I did a search on LEDs and had a lot of hits.  Try again.


----------



## Hick (Jun 5, 2008)

...mmm LED are improving in leaps 'n bounds, but to my knowledge, have nowhere near reached the performance of the HIDs. 
  Some "experienced" knowlegable growers have tried them. They 'suffice' for vegging, but have shown to be a miserable failure for flowering.


----------



## CoolGuy (Jun 5, 2008)

The Hemp Goddess said:
			
		

> I did a search on LEDs and had a lot of hits. Try again.


 
must be my pc 

hick, you wouldnt happen know no any particular setups these people were using...im trying to get an idea that maybe the first versions of these led lights wernt up to it where as this much higher watt will. and ya i wish their was more personal reviews on the product rather then the sames descriptions on everyone's site that sells it.


----------



## The Hemp Goddess (Jun 5, 2008)

CoolGuy said:
			
		

> must be my pc



No, I don't think that it is your computer.  The first time I did a search on LED (singular), nothing came up.  I then did a search on LEDs (plural) and got a lot of hits.  However many of these had the word LED (singular in the title rather than LEDs (plural).  So, a glitch somewhere, but I don't think it was with your computer.  (And I was relatively straight when I did the search).  So, maybe just keep trying.
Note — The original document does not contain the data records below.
import Summits.Ventures.HSemireg.WedgeHankelRecurrenceGaussChebyshevCosineProducts

/-!
# Venture HSemireg — **THE GARNIER–RAMARÉ PRODUCTS: `F_n = ∏_{k=1}^{⌊(n−1)∕2⌋} (1 + 4cos²(kπ∕n))` and `L_n = ∏_{k=1}^{⌊n∕2⌋} (1 + 4cos²((2k−1)π∕2n))` for `n ≥ 1`** (the square roots of the unpaired products
# `F_n² = ∏_{k=1}^{n−1} (1 + 4cos²(kπ∕n))` (N527) and `L_n² = ∏_{k=0}^{n−1} (1 + 4cos²((2k+1)π∕2n))` (N529), paired by the symmetry `k ↦ n − k` resp. `k ↦ n − 1 − k` under which the cosine
# changes sign, the unpaired middle factor being `1 + 4cos²(π∕2) = 1`)

HONEST FRAMING. Part of the Lean index of the computation cell `pub-hsemireg` (seat p10 gen 49, Sunday typer «UNIFORM-IN-n»).  Real finite products only (Mathlib `Finset.prod_range_add`,
`Finset.prod_range_reflect`, `Real.cos_pi_sub`) on top of N527 and N529; no variety, no cohomology theory, no sheaf, no Ext group and no semiregularity map is constructed here; nothing here says that
HC / HC_CM / HC_AV holds; no Literature fact (unproved `Prop`) is declared or used.  Custodian versions as in `WedgeHankelSiegelIdeal` (1/3).
SOURCES (cited).  N. Garnier, O. Ramaré, *Fibonacci numbers and trigonometric identities*, Fibonacci Quart. 46∕47 (2008∕09) 56–61, Thm 1 (`F_n = ∏_{k=1}^{⌊(n−1)∕2⌋} (1 + 4cos²(kπ∕n))`) and its
Lucas companion; D. Jarden, *Recurring Sequences* (Riveon Lematematika, 1966) for the classical forms `F_n = ∏ (3 + 2cos(2kπ∕n))` (equivalent by `1 + 4cos² x = 3 + 2cos 2x`).
PROOF TYPED HERE.  (1) Two pairing lemmas: if `f(q + k) = f(q − 1 − k)` for `k < q` then `∏_{k<2q} f(k) = (∏_{k<q} f(k))²`, and if moreover `f(q) = 1` and `f(q + 1 + k) = f(q − 1 − k)` then
`∏_{k<2q+1} f(k) = (∏_{k<q} f(k))²` (`Finset.prod_range_add`, `prod_range_succ'`, `prod_range_reflect`); (2) the symmetry of `k ↦ 1 + 4cos²((k+1)π∕n)` (`cos(π − x) = −cos x`) and the
middle value `cos(π∕2) = 0`; (3) square roots by `pow_left_inj₀` (both sides `≥ 0`); (4) the same for `k ↦ 1 + 4cos²((2k+1)π∕2n)`.
DEDUP DISCLOSURE (`rg -n 'prod_range_reflect|GarnierRamare|1 \\+ 4 \\* Real.cos' Summits/Ventures/HSemireg Literature`, 2026-09-04): only N527 ∕ N529 (the squared, unpaired forms); Mathlib has no
Fibonacci–cosine product; 0 hits for the 9 names below.

WHAT IS IN THE TREE.  N527 `fib_succ_sq_eq_prod_cos`; N529 `lucas_sq_eq_prod_cos`; Mathlib `Finset.prod_range_add`, `Finset.prod_range_succ'`, `Finset.prod_range_reflect`, `Real.cos_pi_sub`,
`Real.cos_pi_div_two`, `pow_left_inj₀`, `Nat.even_or_odd'`, `Nat.fib_mono`.
THIS FILE (namespace `Summit.Ventures.HSemireg.Wedge.HankelOuter` continued; CHAINED on N529; 0 definitions):
* §1295 `prod_range_two_mul_eq_sq_of_symm`, `prod_range_two_mul_add_one_eq_sq_of_symm` (pairing lemmas), `cast_sub_one_sub_of_lt`; **`fib_two_mul_add_one_eq_prod_cos`** (`F_{2q+1} = ∏_{k<q} (1 + 4cos²((k+1)π∕(2q+1)))`),
  **`fib_two_mul_add_two_eq_prod_cos_sq`** (`F_{2q+2} = ∏_{k<q} (1 + 4cos²((k+1)π∕(2q+2)))`), **`fib_eq_prod_cos`** (`F_n = ∏_{k<⌊(n−1)∕2⌋} (1 + 4cos²((k+1)π∕n))`, `n ≠ 0`);
  **`lucas_two_mul_eq_prod_cos_sq`** (`L_{2q} = ∏_{k<q} (1 + 4cos²((2k+1)π∕4q))`, `q ≠ 0`), **`lucas_two_mul_add_one_eq_prod_cos_sq`** (`L_{2q+1} = ∏_{k<q} (1 + 4cos²((2k+1)π∕(4q+2)))`),
  **`lucas_eq_prod_cos`** (`L_n = 2F_{n+1} − F_n = ∏_{k<⌊n∕2⌋} (1 + 4cos²((2k+1)π∕2n))`, `n ≠ 0`).
CAVEATS.  `L_n` is written `2F_{n+1} − F_n`.  Nothing Ext-side.  New names only.
-/

open Module Polynomial
open scoped Matrix Polynomial

namespace Summit.Ventures.HSemireg.Wedge.HankelOuter

/-! ## §1295. The Garnier–Ramaré products -/

/-! ### Pairing lemmas -/

/-- Pairing, even length: if `f(q + k) = f(q − 1 − k)` for all `k < q` then `∏_{k<2q} f(k) = (∏_{k<q} f(k))²`. [this file, §1295] -/
theorem prod_range_two_mul_eq_sq_of_symm {f : ℕ → ℝ} {q : ℕ} (hsymm : ∀ k < q, f (q + k) = f (q - 1 - k)) :
    ∏ k ∈ Finset.range (2 * q), f k = (∏ k ∈ Finset.range q, f k) ^ 2 := by
  rw [two_mul, Finset.prod_range_add, sq]
  congr 1
  rw [← Finset.prod_range_reflect f q]
  exact Finset.prod_congr rfl fun k hk => hsymm k (Finset.mem_range.mp hk)

/-- Pairing, odd length: if `f(q) = 1` and `f(q + 1 + k) = f(q − 1 − k)` for all `k < q` then `∏_{k<2q+1} f(k) = (∏_{k<q} f(k))²`. [this file, §1295] -/
theorem prod_range_two_mul_add_one_eq_sq_of_symm {f : ℕ → ℝ} {q : ℕ} (hmid : f q = 1) (hsymm : ∀ k < q, f (q + 1 + k) = f (q - 1 - k)) :
    ∏ k ∈ Finset.range (2 * q + 1), f k = (∏ k ∈ Finset.range q, f k) ^ 2 := by
  rw [show 2 * q + 1 = q + (q + 1) by ring, Finset.prod_range_add, sq]
  congr 1
  rw [Finset.prod_range_succ', add_zero, hmid, mul_one, ← Finset.prod_range_reflect f q]
  exact Finset.prod_congr rfl fun k hk => by
    rw [show q + (k + 1) = q + 1 + k by ring]
    exact hsymm k (Finset.mem_range.mp hk)

/-- Cast of `q − 1 − k` to `ℝ` for `k < q`. [this file, §1295] -/
theorem cast_sub_one_sub_of_lt {q k : ℕ} (hk : k < q) : ((q - 1 - k : ℕ) : ℝ) = (q : ℝ) - 1 - k := by
  rw [Nat.sub_sub, Nat.cast_sub (by omega : 1 + k ≤ q)]
  push_cast
  ring

/-! ### Fibonacci -/

/-- **`F_{2q+1} = ∏_{k<q} (1 + 4cos²((k+1)π∕(2q+1)))`.** [Garnier–Ramaré 2008, Thm 1; this file, §1295] -/
theorem fib_two_mul_add_one_eq_prod_cos (q : ℕ) : (Nat.fib (2 * q + 1) : ℝ) = ∏ k ∈ Finset.range q, (1 + 4 * Real.cos ((k + 1) * Real.pi / (2 * q + 1)) ^ 2) := by
  have h := fib_succ_sq_eq_prod_cos (2 * q)
  push_cast at h
  rw [prod_range_two_mul_eq_sq_of_symm] at h
  · exact (pow_left_inj₀ (Nat.cast_nonneg _) (Finset.prod_nonneg fun k _ => by positivity) two_ne_zero).mp h
  · intro k hk
    have hq : (2 * (q : ℝ) + 1) ≠ 0 := by positivity
    push_cast
    rw [cast_sub_one_sub_of_lt hk, show ((q : ℝ) - 1 - k + 1) * Real.pi / (2 * q + 1) = Real.pi - ((q : ℝ) + k + 1) * Real.pi / (2 * q + 1) by field_simp; ring,
      Real.cos_pi_sub, neg_sq]

/-- **`F_{2q+2} = ∏_{k<q} (1 + 4cos²((k+1)π∕(2q+2)))`** (the middle factor `1 + 4cos²(π∕2) = 1` drops out). [Garnier–Ramaré 2008, Thm 1; this file, §1295] -/
theorem fib_two_mul_add_two_eq_prod_cos_sq (q : ℕ) : (Nat.fib (2 * q + 2) : ℝ) = ∏ k ∈ Finset.range q, (1 + 4 * Real.cos ((k + 1) * Real.pi / (2 * q + 2)) ^ 2) := by
  have h := fib_succ_sq_eq_prod_cos (2 * q + 1)
  push_cast at h
  rw [show (2 * (q : ℝ) + 1 + 1) = 2 * q + 2 by ring, show 2 * q + 1 + 1 = 2 * q + 2 by ring, prod_range_two_mul_add_one_eq_sq_of_symm] at h
  · exact (pow_left_inj₀ (Nat.cast_nonneg _) (Finset.prod_nonneg fun k _ => by positivity) two_ne_zero).mp h
  · have hq : ((q : ℝ) + 1) ≠ 0 := by positivity
    rw [show (2 * (q : ℝ) + 2) = (q + 1) * 2 by ring, mul_div_mul_left _ _ hq, Real.cos_pi_div_two]
    norm_num
  · intro k hk
    have hq : (2 * (q : ℝ) + 2) ≠ 0 := by positivity
    push_cast
    rw [cast_sub_one_sub_of_lt hk, show ((q : ℝ) - 1 - k + 1) * Real.pi / (2 * q + 2) = Real.pi - ((q : ℝ) + 1 + k + 1) * Real.pi / (2 * q + 2) by field_simp; ring,
      Real.cos_pi_sub, neg_sq]

/-- **`F_n = ∏_{k<⌊(n−1)∕2⌋} (1 + 4cos²((k+1)π∕n))`** for `n ≠ 0` (Garnier–Ramaré). [Garnier–Ramaré 2008, Thm 1; this file, §1295] -/
theorem fib_eq_prod_cos {n : ℕ} (hn : n ≠ 0) : (Nat.fib n : ℝ) = ∏ k ∈ Finset.range ((n - 1) / 2), (1 + 4 * Real.cos ((k + 1) * Real.pi / n) ^ 2) := by
  obtain ⟨q, rfl | rfl⟩ := Nat.even_or_odd' n
  · obtain ⟨p, rfl⟩ : ∃ p, q = p + 1 := ⟨q - 1, by omega⟩
    rw [show 2 * (p + 1) = 2 * p + 2 by ring, show (2 * p + 2 - 1) / 2 = p by omega]
    exact_mod_cast fib_two_mul_add_two_eq_prod_cos_sq p
  · rw [show (2 * q + 1 - 1) / 2 = q by omega]
    exact_mod_cast fib_two_mul_add_one_eq_prod_cos q

/-! ### Lucas -/

/-- **`L_{2q} = 2F_{2q+1} − F_{2q} = ∏_{k<q} (1 + 4cos²((2k+1)π∕4q))`** for `q ≠ 0`. [Garnier–Ramaré 2008; this file, §1295] -/
theorem lucas_two_mul_eq_prod_cos_sq {q : ℕ} (hq : q ≠ 0) :
    2 * (Nat.fib (2 * q + 1) : ℝ) - (Nat.fib (2 * q) : ℝ) = ∏ k ∈ Finset.range q, (1 + 4 * Real.cos ((2 * k + 1) * Real.pi / (4 * q)) ^ 2) := by
  have h := lucas_sq_eq_prod_cos (n := 2 * q) (by omega)
  push_cast at h
  rw [show (2 * (2 * (q : ℝ))) = 4 * q by ring, prod_range_two_mul_eq_sq_of_symm] at h
  · have h0 : (0 : ℝ) ≤ 2 * (Nat.fib (2 * q + 1) : ℝ) - (Nat.fib (2 * q) : ℝ) := by
      have := Nat.fib_mono (Nat.le_succ (2 * q))
      have : (Nat.fib (2 * q) : ℝ) ≤ Nat.fib (2 * q + 1) := by exact_mod_cast this
      linarith [Nat.cast_nonneg (α := ℝ) (Nat.fib (2 * q))]
    exact (pow_left_inj₀ h0 (Finset.prod_nonneg fun k _ => by positivity) two_ne_zero).mp h
  · intro k hk
    have hq' : (4 * (q : ℝ)) ≠ 0 := by positivity
    push_cast
    rw [cast_sub_one_sub_of_lt hk, show (2 * ((q : ℝ) - 1 - k) + 1) * Real.pi / (4 * q) = Real.pi - (2 * ((q : ℝ) + k) + 1) * Real.pi / (4 * q) by field_simp; ring,
      Real.cos_pi_sub, neg_sq]

/-- **`L_{2q+1} = 2F_{2q+2} − F_{2q+1} = ∏_{k<q} (1 + 4cos²((2k+1)π∕(4q+2)))`.** [Garnier–Ramaré 2008; this file, §1295] -/
theorem lucas_two_mul_add_one_eq_prod_cos_sq (q : ℕ) :
    2 * (Nat.fib (2 * q + 2) : ℝ) - (Nat.fib (2 * q + 1) : ℝ) = ∏ k ∈ Finset.range q, (1 + 4 * Real.cos ((2 * k + 1) * Real.pi / (4 * q + 2)) ^ 2) := by
  have h := lucas_sq_eq_prod_cos (n := 2 * q + 1) (by omega)
  push_cast at h
  rw [show (2 * (2 * (q : ℝ) + 1)) = 4 * q + 2 by ring, show 2 * q + 1 + 1 = 2 * q + 2 by ring, prod_range_two_mul_add_one_eq_sq_of_symm] at h
  · have h0 : (0 : ℝ) ≤ 2 * (Nat.fib (2 * q + 2) : ℝ) - (Nat.fib (2 * q + 1) : ℝ) := by
      have := Nat.fib_mono (Nat.le_succ (2 * q + 1))
      have : (Nat.fib (2 * q + 1) : ℝ) ≤ Nat.fib (2 * q + 2) := by exact_mod_cast this
      linarith [Nat.cast_nonneg (α := ℝ) (Nat.fib (2 * q + 1))]
    exact (pow_left_inj₀ h0 (Finset.prod_nonneg fun k _ => by positivity) two_ne_zero).mp h
  · have hq : (2 * (q : ℝ) + 1) ≠ 0 := by positivity
    rw [show (4 * (q : ℝ) + 2) = (2 * q + 1) * 2 by ring, mul_div_mul_left _ _ hq, Real.cos_pi_div_two]
    norm_num
  · intro k hk
    have hq : (4 * (q : ℝ) + 2) ≠ 0 := by positivity
    push_cast
    rw [cast_sub_one_sub_of_lt hk, show (2 * ((q : ℝ) - 1 - k) + 1) * Real.pi / (4 * q + 2) = Real.pi - (2 * ((q : ℝ) + 1 + k) + 1) * Real.pi / (4 * q + 2) by field_simp; ring,
      Real.cos_pi_sub, neg_sq]

/-- **`L_n = 2F_{n+1} − F_n = ∏_{k<⌊n∕2⌋} (1 + 4cos²((2k+1)π∕2n))`** for `n ≠ 0` (Garnier–Ramaré, Lucas companion). [Garnier–Ramaré 2008; this file, §1295] -/
theorem lucas_eq_prod_cos {n : ℕ} (hn : n ≠ 0) :
    2 * (Nat.fib (n + 1) : ℝ) - (Nat.fib n : ℝ) = ∏ k ∈ Finset.range (n / 2), (1 + 4 * Real.cos ((2 * k + 1) * Real.pi / (2 * n)) ^ 2) := by
  obtain ⟨q, rfl | rfl⟩ := Nat.even_or_odd' n
  · rw [show 2 * q / 2 = q by omega, lucas_two_mul_eq_prod_cos_sq (by omega)]
    push_cast
    exact Finset.prod_congr rfl fun k _ => by ring_nf
  · rw [show (2 * q + 1) / 2 = q by omega, show 2 * q + 1 + 1 = 2 * q + 2 by ring, lucas_two_mul_add_one_eq_prod_cos_sq]
    push_cast
    exact Finset.prod_congr rfl fun k _ => by ring_nf

end Summit.Ventures.HSemireg.Wedge.HankelOuter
Wow, there is a rather large spider crawling across my computer screen--wait, now it stopped.  Startled me at first....It's still there...


----------



## Hick (Jun 6, 2008)

http://www.marijuanapassion.com/forum/search.php?searchid=360726
LEDs search results...


----------



## snuggles (Jun 6, 2008)

Yeah I agree with with the others, I have yet to see a good grow with LEDs. But I have heard they are great for supplemental light. If you are gonna spend that kind of money on LEDS it's gonna be a waste IMO. Get your HID light, and if you are using the same budget you could get some nice lights that's for sure. Don't waste that kind of money.


----------



## CoolGuy (Jun 6, 2008)

i was more or less looking at an ebay auctions that ended earlier today which went for 380.00. i wasnt seeing enough good comments on it so i desided not to bid for it.


----------



## Tater (Jun 7, 2008)

I say go for it ;p  We need early adopters and guinea pigs.  Someone has to be the one to try it first.  But if that is all the money you have I would go with what is known to work.  Experiment when you have the funds to experiment.


----------



## SpartanBlunts (Jun 7, 2008)

This guy put his led 60 watt grow on youtube http://youtube.com/watch?v=b7Weu61rrBk

okay decent buds imo


----------



## xxxeaglepilot (Jun 18, 2008)

Any one know of a good outlet (cheep) lighting web site? the leds are interesting but???. any help appreciated!


----------



## slowmo77 (Jun 18, 2008)

i read an artical in high times about LEDs it was a two month in depth study and it wasn't real clear what the out come was.. one grow did well then one wouldn't so who knows for sure. if they could ever get it worked out they would be nice to have.. you'd be able to hit the best light spectrum for both veg and flower. but not cost effective at all. i guess im gonna brake down and install my HPS this weekend.


----------



## xxxeaglepilot (Jun 19, 2008)

I figured Id let the $$$ people try them til perfection. then its my turn. to the light store i do go.


----------